There are obvious cases, of course, where you can — here's someone who pounds out a reliable map-reduce framework in a weekend; there's someone who can't get a quicksort to compile. But if two moderately successful (and moderately reasonable) programmers disagree about their productivity, this candidate measurement doesn't help us resolve that disagreement.

Comment author: SaidAchmiz 05 August 2013 07:21:33PM 1 point [-]

Well, if your goal is comparing two programmers, then the most obvious thing to do is to give them both the same set of diverse tasks, and see how long they take (on each task and on the whole set).

If your goal is gauging the effectiveness of this or that approach (agile vs. waterfall? mandated code formatting style or no? single or pair programming? what compensation structure? etc.), then it's slightly less trivial, but you can use some "fuzzy" metrics: for instance, classify "desired things" into categories (feature, bug fix, compatibility fix, etc.), and measure those per unit time.

As for disagreeing whether something is one desired thing or three — well, like I said, you categorize. But also, it really won't be the case that one programmer says "I just implemented a feature", and another goes "A feature?! You just moved one parenthesis!", and a third goes "A feature?! You just wrote the entire application suite!".

Comment author: Lumifer 06 August 2013 07:37:27PM 1 point [-]

Well, if your goal is comparing two programmers, then the most obvious thing to do is to give them both the same set of diverse tasks, and see how long they take (on each task and on the whole set).

That might work in an academic setting, but doesn't work in a real-life business setting where you're not going to tie up two programmers (or two teams, more likely) reimplementing the same stuff just to satisfy your curiosity.

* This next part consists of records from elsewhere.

import Summits.HubbardSuperconductivity.HubbardSuperconductivity.Theorems.AnisotropyChordTransferFibre3FinXB2Eval
import Summits.HubbardSuperconductivity.HubbardSuperconductivity.Theorems.AnisotropyChordTransferFibre3FinXB2P43i
import Summits.HubbardSuperconductivity.HubbardSuperconductivity.Theorems.AnisotropyChordTransferFibre3FinXB2P43j

/-!
# Route `AnisotropyChord` / H0 rotor rung: FIN XB2 row-`N₁` certificate at `L = 43` — cell facts, part `i`

Kernel facts `xbCellAny2 43 (49/50) la lb c = true` (evaluator `…FinXB2Eval`, point wedges rewritten to the certified literal tables of `…FinXB2P43*`) for 1 λ-cell(s) of the per-`L` cover
(`…FinXB2Cover.xbCheck2`; cell design: p3 g6 scratch `xb_design2.py`, float mirror `xb_mirror.py` (g5)); assembled in `…FinXB2FortyThree`.
Prover seat `hubbard-h0-rotor-p3` g6; helper for piece A = stmt-HubbardSuperconductivity-23918 of rung 19089 (`--supports`, helper class).
WHAT THIS IS NOT: nothing here proves superconductivity in the Hubbard model (rotor TARGET as worded stays FALSE, g15 verdict); kernel facts for the FIN certificate of ONE hypothesis (row `N₁`) of ONE conditional reduction.  Tree imports only; no sorry, no new axioms.
-/

set_option linter.dupNamespace false

namespace Summit.HubbardSuperconductivity.HubbardSuperconductivity.Theorems.AnisotropyChord.Transfer.Fibre3

namespace FinXB

set_option maxHeartbeats 4000000 in
/-- kernel fact: cell 24 at `L = 43` (certified, c = (2/5 : ℚ)). [folklore] -/
theorem xb2c43_24 : xbCellAny2 43 (49/50 : ℚ) 168664266399996 209196397919246 (2/5 : ℚ) = true := by
  unfold xbCellAny2
  rw [tw43_8_eq, tw43_9_eq]
  decide +kernel

end FinXB

end Summit.HubbardSuperconductivity.HubbardSuperconductivity.Theorems.AnisotropyChord.Transfer.Fibre3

And of course programming is diverse enough to encompass a wide variety of needs and skillsets. Say, programmer A is great at writing small self-contained useful libraries, programmer B has the ability to refactor a mess of spaghetti code into something that's clear and coherent, programmer C writes weird chunks of code that look strange but consume noticeably less resources, programmer D is a wizard at databases, programmer E is clueless about databases but really groks Windows GUI APIs, etc. etc. How are you going to compare their productivity?

Comment author: khafra 06 August 2013 07:18:12PM 0 points [-]

It's a two-step process, right? First, you measure how long a specific type of feature takes to implement; from a bunch of historic examples or something. Then, you measure how long a programmer (or all the programmers using a particular methodology or language, whatever you're measuring), take to implement a new feature of the same type.

Comment author: Heka 31 December 2013 12:32:34AM 2 points [-]

Hubbard writes about performance measurement in chapter 11. He notes that management typically knows what are the relevant performance metrics. However it has trouble prioritizing between them. Hubbard's proposal is to let the managament create utility charts of the required trade-offs. For instance on curve for programmer could have on-time completion rate in one axis and error-free rate in the other (page 214). Thus the management is required to document how much one must increase to compensate for drop in the other. The end product of the charts should be a single index for measuring employee performance.